They hunted out Ferris's property from a catch-all closet in the studio of a sculptor with whom he had left them, and who expressed a polite pleasure in handing them over to Ferris rather than to his heirs and assigns.

"Well, I'm not sure that I share your satisfaction, old fellow," said the painter ruefully; but he unpacked the sketches.

Their inspection certainly revealed a disheartening condition of half- work. "And I can't do anything to help the matter for the present," groaned Ferris, stopping midway in the business, and making as if to shut the case again.

"Hold on," said his friend. "What's this? Why, this isn't so bad." It was the study of Don Ippolito as a Venetian priest, which Ferris beheld with a stupid amaze, remembering that he had meant to destroy it, and wondering how it had got where it was, but not really caring much. "It's worse than you can imagine," said he, still looking at it with this apathy.

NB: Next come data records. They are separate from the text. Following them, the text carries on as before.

/-! ### The budget criterion -/

/-- **THE FIRST-MOMENT BUDGET CRITERION (flow form).**  `A ≥ 0` on `{0..M}` (vanishing above `M`), target `T > 0`, floor `0 < y < 1`, `y·M ≤ T`,
first moment `≥ T·mass`; a ceiling `H` torque-safe for every charged positive low atom (`y·(H − l) ≤ T − l`); and the demand of the positive low atoms
covered by the budget of the atoms in `(T, H]`: `Σ_{1 ≤ l, 2l < T} A(l)(T − l) ≤ Σ_{T < h ≤ H} A(h)(h − T)`.  Then `FlowAtT y T j′ M A` for every
`j′ < M`. [this work] -/
theorem flowAtT_of_budget (y T : ℝ) (j' M H : ℕ) (A : ℕ → ℝ) (hy0 : 0 < y) (hy1 : y < 1) (hT : 0 < T) (hj : j' < M)
    (hA0 : ∀ h, 0 ≤ A h) (hAM : ∀ h, M < h → A h = 0) (hta : y * (M : ℝ) ≤ T)
    (hmom : T * ∑ h ∈ Finset.range (M + 1), A h ≤ ∑ h ∈ Finset.range (M + 1), (h : ℝ) * A h)
    (hsafe : ∀ l : ℕ, 1 ≤ l → 2 * (l : ℝ) < T → 0 < A l → y * ((H : ℝ) - l) ≤ T - l)
    (hbud : ∑ l ∈ Finset.range (M + 1), (if (1 ≤ l ∧ 2 * (l : ℝ) < T) then A l * (T - l) else 0)
      ≤ ∑ h ∈ Finset.range (M + 1), (if (T < (h : ℝ) ∧ h ≤ H) then A h * ((h : ℝ) - T) else 0)) :
    FlowAtT y T j' M A := by
  classical
  -- demand of the positive lows, safe budget, total budget
  set wL : ℕ → ℝ := fun l => if (1 ≤ l ∧ 2 * (l : ℝ) < T) then A l * (T - l) else 0 with hwL
  set βS : ℕ → ℝ := fun h => if (T < (h : ℝ) ∧ h ≤ H) then A h * ((h : ℝ) - T) else 0 with hβS
  set β : ℕ → ℝ := fun h => if T < (h : ℝ) then A h * ((h : ℝ) - T) else 0 with hβ
  set D : ℝ := ∑ l ∈ Finset.range (M + 1), wL l with hD
  set BS : ℝ := ∑ h ∈ Finset.range (M + 1), βS h with hBS
  set B : ℝ := ∑ h ∈ Finset.range (M + 1), β h with hB
  have hwL0 : ∀ l, 0 ≤ wL l := fun l => by
    simp only [hwL]; split_ifs with hc
    · have : (l : ℝ) < T := by linarith [hc.2, (Nat.cast_nonneg l : (0 : ℝ) ≤ l)]
      exact mul_nonneg (hA0 l) (by linarith)
    · exact le_rfl
  have hβS0 : ∀ h, 0 ≤ βS h := fun h => by
    simp only [hβS]; split_ifs with hc
    · exact mul_nonneg (hA0 h) (by linarith [hc.1])
    · exact le_rfl
  have hβSβ : ∀ h, βS h ≤ β h := fun h => by
    simp only [hβS, hβ]
    by_cases hc : T < (h : ℝ) ∧ h ≤ H
    · rw [if_pos hc, if_pos hc.1]
    · rw [if_neg hc]
      split_ifs
      · exact mul_nonneg (hA0 h) (by linarith)
      · exact le_rfl
  have hβM : ∀ h, M < h → β h = 0 := fun h hh => by
    simp only [hβ]; split_ifs
    · rw [hAM h hh, zero_mul]
    · rfl
  have hD0 : 0 ≤ D := Finset.sum_nonneg fun l _ => hwL0 l
  have hBS0 : 0 ≤ BS := Finset.sum_nonneg fun h _ => hβS0 h
  have hDBS : D ≤ BS := hbud
  -- the torque identity: `B ≥ T·A 0 + D`
  have hBge : T * A 0 + D ≤ B := by
    have hpt : ∀ h ∈ Finset.range (M + 1),
        ((h : ℝ) - T) * A h ≤ β h - wL h - (if h = 0 then T * A h else 0) := by
      intro h _
      have hh0 : (0 : ℝ) ≤ h := Nat.cast_nonneg h
      have hAh := hA0 h
      simp only [hβ, hwL]
      by_cases hTh : T < (h : ℝ)
      · have h1 : ¬ (1 ≤ h ∧ 2 * (h : ℝ) < T) := fun hc => by linarith [hc.2]
        have h0 : h ≠ 0 := by rintro rfl; simp only [Nat.cast_zero] at hTh; linarith
        rw [if_pos hTh, if_neg h1, if_neg h0]; linarith
      · rw [if_neg hTh]
        by_cases h0 : h = 0
        · subst h0
          have h1 : ¬ (1 ≤ 0 ∧ 2 * ((0 : ℕ) : ℝ) < T) := fun hc => by omega
          rw [if_neg h1, if_pos rfl]; simp only [Nat.cast_zero]; nlinarith
        · rw [if_neg h0]
          by_cases h1 : (1 ≤ h ∧ 2 * (h : ℝ) < T)
          · rw [if_pos h1]; nlinarith
          · rw [if_neg h1]; nlinarith
    have hsum := Finset.sum_le_sum hpt
    rw [Finset.sum_sub_distrib, Finset.sum_sub_distrib, Finset.sum_ite_eq' (Finset.range (M + 1)) 0,
      if_pos (Finset.mem_range.2 (Nat.succ_pos M))] at hsum
    have e : ∑ h ∈ Finset.range (M + 1), ((h : ℝ) - T) * A h
        = ∑ h ∈ Finset.range (M + 1), (h : ℝ) * A h - T * ∑ h ∈ Finset.range (M + 1), A h := by
      rw [Finset.mul_sum, ← Finset.sum_sub_distrib]
      exact Finset.sum_congr rfl fun h _ => by ring
    rw [e] at hsum
    linarith
  -- the fraction of the safe budget used by the positive lows, and the budget left to the zero atom
  set θ : ℝ := D / BS with hθ
  have hθ0 : 0 ≤ θ := div_nonneg hD0 hBS0
  have hθ1 : θ ≤ 1 := by
    rcases hBS0.eq_or_lt with hz | hpos
    · rw [hθ, ← hz, div_zero]; exact zero_le_one
    · exact (div_le_one hpos).2 hDBS
  have hθBS : θ * BS = D := by
    rcases hBS0.eq_or_lt with hz | hpos
    · have hD' : D = 0 := le_antisymm (by rw [hz]; exact hDBS) hD0
      rw [← hz, mul_zero, hD']
    · rw [hθ, div_mul_cancel₀ _ hpos.ne']
  set R : ℝ := B - D with hR
  have hRge : T * A 0 ≤ R := by rw [hR]; linarith
  have hR0 : 0 ≤ R := le_trans (mul_nonneg hT.le (hA0 0)) hRge
  have hrem0 : ∀ h, 0 ≤ β h - θ * βS h := fun h => by
    have : θ * βS h ≤ 1 * βS h := mul_le_mul_of_nonneg_right hθ1 (hβS0 h)
    linarith [hβSβ h]
  have hremsum : ∑ h ∈ Finset.range (M + 1), (β h - θ * βS h) = R := by
    rw [Finset.sum_sub_distrib, ← Finset.mul_sum, hθBS]
  -- if the safe budget vanishes, so does every positive low atom
  have hAl_of_BS : BS = 0 → ∀ l, l ≤ M → 1 ≤ l → 2 * (l : ℝ) < T → A l = 0 := by
    intro hz l hlM hl1 hllow
    have hD' : D = 0 := le_antisymm (by rw [← hz]; exact hDBS) hD0
    have hterm : wL l = 0 :=
      (Finset.sum_eq_zero_iff_of_nonneg (fun l _ => hwL0 l)).1 hD' l (Finset.mem_range.2 (by omega))
    simp only [hwL, if_pos (show 1 ≤ l ∧ 2 * (l : ℝ) < T from ⟨hl1, hllow⟩)] at hterm
    have hTl : 0 < T - l := by linarith [(Nat.cast_nonneg l : (0 : ℝ) ≤ l)]
    rcases mul_eq_zero.1 hterm with h | h
    · exact h
    · linarith
  -- THE WITNESS: positive lows proportional to the safe budgets, the zero atom to what is left
  refine ⟨fun l h => (if (1 ≤ l ∧ l ≤ j' ∧ 2 * (l : ℝ) < T) then A l * βS h / BS else 0)
      + (if l = 0 then A 0 * (β h - θ * βS h) / R else 0),
    fun l h => ?_, fun l h hp => ?_, fun l hl hlow => ?_, fun h hhM habs => ?_⟩
  · -- nonnegativity
    refine add_nonneg ?_ ?_
    · split_ifs
      · exact div_nonneg (mul_nonneg (hA0 l) (hβS0 h)) hBS0
      · exact le_rfl
    · split_ifs
      · exact div_nonneg (mul_nonneg (hA0 0) (hrem0 h)) hR0
      · exact le_rfl
  · -- support: only lows ship, only to atoms above the target and below the top
    dsimp only at hp
    have key : T < (h : ℝ) ∧ h ≤ M := by
      by_contra hn
      have hβz : β h = 0 := by
        by_cases h1 : T < (h : ℝ)
        · exact hβM h (by by_contra hle; exact hn ⟨h1, not_lt.1 hle⟩)
        · simp only [hβ, if_neg h1]
      have hβSz : βS h = 0 := le_antisymm (by rw [← hβz]; exact hβSβ h) (hβS0 h)
      have hz : (if (1 ≤ l ∧ l ≤ j' ∧ 2 * (l : ℝ) < T) then A l * βS h / BS else 0)
          + (if l = 0 then A 0 * (β h - θ * βS h) / R else 0) = 0 := by
        rw [hβSz, hβz]; split_ifs <;> simp
      rw [hz] at hp
      exact lt_irrefl _ hp
    obtain ⟨hTh, hhM'⟩ := key
    by_cases hl0 : l = 0
    · subst hl0
      exact ⟨Nat.zero_le _, by simpa using hT, hhM', Or.inr (by simpa using hTh)⟩
    · have hc : 1 ≤ l ∧ l ≤ j' ∧ 2 * (l : ℝ) < T := by
        by_contra hn
        rw [if_neg hn, if_neg hl0, add_zero] at hp
        exact lt_irrefl _ hp
      exact ⟨hc.2.1, hc.2.2, hhM', Or.inr (by linarith [(Nat.cast_nonneg l : (0 : ℝ) ≤ l)])⟩
  · -- rows: every low atom is shipped exactly
    dsimp only
    by_cases hl0 : l = 0
    · subst hl0
      have e : ∀ h ∈ Finset.range (M + 1),
          ((if (1 ≤ 0 ∧ 0 ≤ j' ∧ 2 * ((0 : ℕ) : ℝ) < T) then A 0 * βS h / BS else 0)
            + (if (0 : ℕ) = 0 then A 0 * (β h - θ * βS h) / R else 0)) = A 0 * (β h - θ * βS h) / R := by
        intro h _
        rw [if_neg (fun hc => by omega), if_pos rfl, zero_add]
      rw [Finset.sum_congr rfl e, ← Finset.sum_div, ← Finset.mul_sum, hremsum]
      rcases hR0.eq_or_lt with hz | hpos
      · have hA00 : A 0 = 0 := le_antisymm (by nlinarith [hRge, hz.symm]) (hA0 0)
        rw [hA00, zero_mul, zero_div]
      · rw [mul_div_assoc, div_self hpos.ne', mul_one]
    · have hl1 : 1 ≤ l := Nat.one_le_iff_ne_zero.2 hl0
      have e : ∀ h ∈ Finset.range (M + 1),
          ((if (1 ≤ l ∧ l ≤ j' ∧ 2 * (l : ℝ) < T) then A l * βS h / BS else 0)
            + (if l = 0 then A 0 * (β h - θ * βS h) / R else 0)) = A l * βS h / BS := by
        intro h _
        rw [if_pos ⟨hl1, hl, hlow⟩, if_neg hl0, add_zero]
      rw [Finset.sum_congr rfl e, ← Finset.sum_div, ← Finset.mul_sum]
      rcases hBS0.eq_or_lt with hz | hpos
      · rw [hAl_of_BS hz.symm l (by omega) hl1 hlow, zero_mul, zero_div]
      · rw [mul_div_assoc, div_self hpos.ne', mul_one]
  · -- columns: every absorber is loaded by at most its mass
    dsimp only
    by_cases hTh : T < (h : ℝ)
    · have hyh : y * (h : ℝ) ≤ T := le_trans (mul_le_mul_of_nonneg_left (by exact_mod_cast hhM) hy0.le) hta
      have hhT : 0 < (h : ℝ) - T := by linarith
      have hβh : β h = A h * ((h : ℝ) - T) := by simp only [hβ, if_pos hTh]
      -- the positive lows load `h` by at most `θ·A h·[h ≤ H]`
      have hlows : ∑ l ∈ Finset.range (j' + 1),
          usage y T j' l h * (if (1 ≤ l ∧ l ≤ j' ∧ 2 * (l : ℝ) < T) then A l * βS h / BS else 0) ≤ θ * βS h / ((h : ℝ) - T) := by
        have hpt : ∀ l ∈ Finset.range (j' + 1),
            usage y T j' l h * (if (1 ≤ l ∧ l ≤ j' ∧ 2 * (l : ℝ) < T) then A l * βS h / BS else 0)
              ≤ wL l * (βS h / (((h : ℝ) - T) * BS)) := by
          intro l _
          have hnn : 0 ≤ wL l * (βS h / (((h : ℝ) - T) * BS)) :=
            mul_nonneg (hwL0 l) (div_nonneg (hβS0 h) (mul_nonneg hhT.le hBS0))
          by_cases hc : 1 ≤ l ∧ l ≤ j' ∧ 2 * (l : ℝ) < T
          · rw [if_pos hc]
            rcases hBS0.eq_or_lt with hz | hBpos
            · have : A l = 0 := hAl_of_BS hz.symm l (by omega) hc.1 hc.2.2
              rw [this, zero_mul, zero_div, mul_zero]; exact hnn
            · by_cases hsf : h ≤ H
              · rcases (hA0 l).eq_or_lt with hzl | hlpos
                · rw [← hzl, zero_mul, zero_div, mul_zero]; exact hnn
                · have hs : y * ((h : ℝ) - l) ≤ T - l := by
                    have h1 : y * ((h : ℝ) - l) ≤ y * ((H : ℝ) - l) :=
                      mul_le_mul_of_nonneg_left (by simp only [sub_le_sub_iff_right]; exact_mod_cast hsf) hy0.le
                    exact h1.trans (hsafe l hc.1 hc.2.2 hlpos)
                  have hu := usage_mul_le_of_safe y T j' l h hy0 hy1 hc.2.2 hTh hyh hs
                  have ewl : wL l = A l * (T - l) := by
                    simp only [hwL, if_pos (show 1 ≤ l ∧ 2 * (l : ℝ) < T from ⟨hc.1, hc.2.2⟩)]
                  have e1 : A l * βS h / BS = ((h : ℝ) - T) * (A l * βS h / (((h : ℝ) - T) * BS)) := by
                    rw [← mul_div_assoc, mul_div_mul_left _ _ hhT.ne']
                  rw [e1, ← mul_assoc, ewl,
                    show A l * (T - ↑l) * (βS h / ((↑h - T) * BS)) = (T - l) * (A l * βS h / (((h : ℝ) - T) * BS)) by ring]
                  exact mul_le_mul_of_nonneg_right hu (div_nonneg (mul_nonneg (hA0 l) (hβS0 h)) (mul_nonneg hhT.le hBS0))
              · have : βS h = 0 := by
                  simp only [hβS]; rw [if_neg (show ¬ (T < (h : ℝ) ∧ h ≤ H) from fun hc' => hsf hc'.2)]
                rw [this]; simp
          · rw [if_neg hc, mul_zero]; exact hnn
        refine (Finset.sum_le_sum hpt).trans ?_
        rw [← Finset.sum_mul]
        have hDj : ∑ l ∈ Finset.range (j' + 1), wL l ≤ D :=
          Finset.sum_le_sum_of_subset_of_nonneg (Finset.range_mono (by omega)) (fun l _ _ => hwL0 l)
        rcases hBS0.eq_or_lt with hz | hBpos
        · have hθz : θ = 0 := by rw [hθ, ← hz, div_zero]
          rw [← hz, hθz]; simp
        · calc (∑ l ∈ Finset.range (j' + 1), wL l) * (βS h / (((h : ℝ) - T) * BS))
              ≤ D * (βS h / (((h : ℝ) - T) * BS)) :=
                mul_le_mul_of_nonneg_right hDj (div_nonneg (hβS0 h) (mul_nonneg hhT.le hBS0))
            _ = θ * βS h / ((h : ℝ) - T) := by
                rw [hθ]; field_simp
      -- the zero atom loads `h` by at most what is left
      have hzero : ∑ l ∈ Finset.range (j' + 1),
          usage y T j' l h * (if l = 0 then A 0 * (β h - θ * βS h) / R else 0) ≤ (β h - θ * βS h) / ((h : ℝ) - T) := by
        rw [Finset.sum_eq_single 0 (fun l _ hl => by rw [if_neg hl, mul_zero])
          (fun hn => absurd (Finset.mem_range.2 (Nat.succ_pos j')) hn), if_pos rfl]
        have hu := usage_zero_mul_le y T j' h hy0 hy1 hT (Or.inr hTh) hyh
        have h2 : 0 ≤ (β h - θ * βS h) / ((h : ℝ) - T) := div_nonneg (hrem0 h) hhT.le
        rcases hR0.eq_or_lt with hz | hRpos
        · have hA00 : A 0 = 0 := le_antisymm (by nlinarith [hRge, hz.symm]) (hA0 0)
          rw [hA00, zero_mul, zero_div, mul_zero]; exact h2
        · have hRne : R ≠ 0 := hRpos.ne'
          have hhTne : (h : ℝ) - T ≠ 0 := hhT.ne'
          have e1 : usage y T j' 0 h * (A 0 * (β h - θ * βS h) / R)
              = usage y T j' 0 h * ((h : ℝ) - T) * (A 0 / R) * ((β h - θ * βS h) / ((h : ℝ) - T)) := by
            field_simp
          rw [e1]
          have h1 : usage y T j' 0 h * ((h : ℝ) - T) * (A 0 / R) ≤ 1 := by
            calc usage y T j' 0 h * ((h : ℝ) - T) * (A 0 / R) ≤ T * (A 0 / R) :=
                  mul_le_mul_of_nonneg_right hu (div_nonneg (hA0 0) hR0)
              _ = T * A 0 / R := by ring
              _ ≤ 1 := (div_le_one hRpos).2 hRge
          calc usage y T j' 0 h * ((h : ℝ) - T) * (A 0 / R) * ((β h - θ * βS h) / ((h : ℝ) - T))
              ≤ 1 * ((β h - θ * βS h) / ((h : ℝ) - T)) := mul_le_mul_of_nonneg_right h1 h2
            _ = (β h - θ * βS h) / ((h : ℝ) - T) := one_mul _
      -- total
      have e : ∀ l, usage y T j' l h * ((if (1 ≤ l ∧ l ≤ j' ∧ 2 * (l : ℝ) < T) then A l * βS h / BS else 0)
            + (if l = 0 then A 0 * (β h - θ * βS h) / R else 0))
          = usage y T j' l h * (if (1 ≤ l ∧ l ≤ j' ∧ 2 * (l : ℝ) < T) then A l * βS h / BS else 0)
            + usage y T j' l h * (if l = 0 then A 0 * (β h - θ * βS h) / R else 0) := fun l => by ring
      rw [Finset.sum_congr rfl fun l _ => e l, Finset.sum_add_distrib]
      refine (add_le_add hlows hzero).trans ?_
      rw [← add_div, div_le_iff₀ hhT, hβh]
      nlinarith [hβS0 h, hθ0]
    · -- at or below the target nothing arrives
      have hz : ∀ l ∈ Finset.range (j' + 1),
          usage y T j' l h * ((if (1 ≤ l ∧ l ≤ j' ∧ 2 * (l : ℝ) < T) then A l * βS h / BS else 0)
            + (if l = 0 then A 0 * (β h - θ * βS h) / R else 0)) = 0 := by
        intro l _
        have h1 : βS h = 0 := by
          simp only [hβS]; rw [if_neg (show ¬ (T < (h : ℝ) ∧ h ≤ H) from fun hc => hTh hc.1)]
        have h2 : β h = 0 := by simp only [hβ, if_neg hTh]
        rw [h1, h2]; split_ifs <;> simp
      rw [Finset.sum_congr rfl hz, Finset.sum_const_zero]
      exact hA0 h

"No matter; I want you to sell it to me. Come!"

"I can't!" replied Ferris piteously. "It would be flat burglary."

"Then put it into the exhibition."

The sculptor, who had gone back to scraping the chin of the famous public man on whose bust he was at work, stabbed him to the heart with his modeling-tool, and turned to Ferris and his friend. He slanted his broad red beard for a sidelong look at the picture, and said: "I know what you mean, Ferris. It's hard, and it's feeble in some ways and it looks a little too much like experimenting. But it isn't so infernally bad."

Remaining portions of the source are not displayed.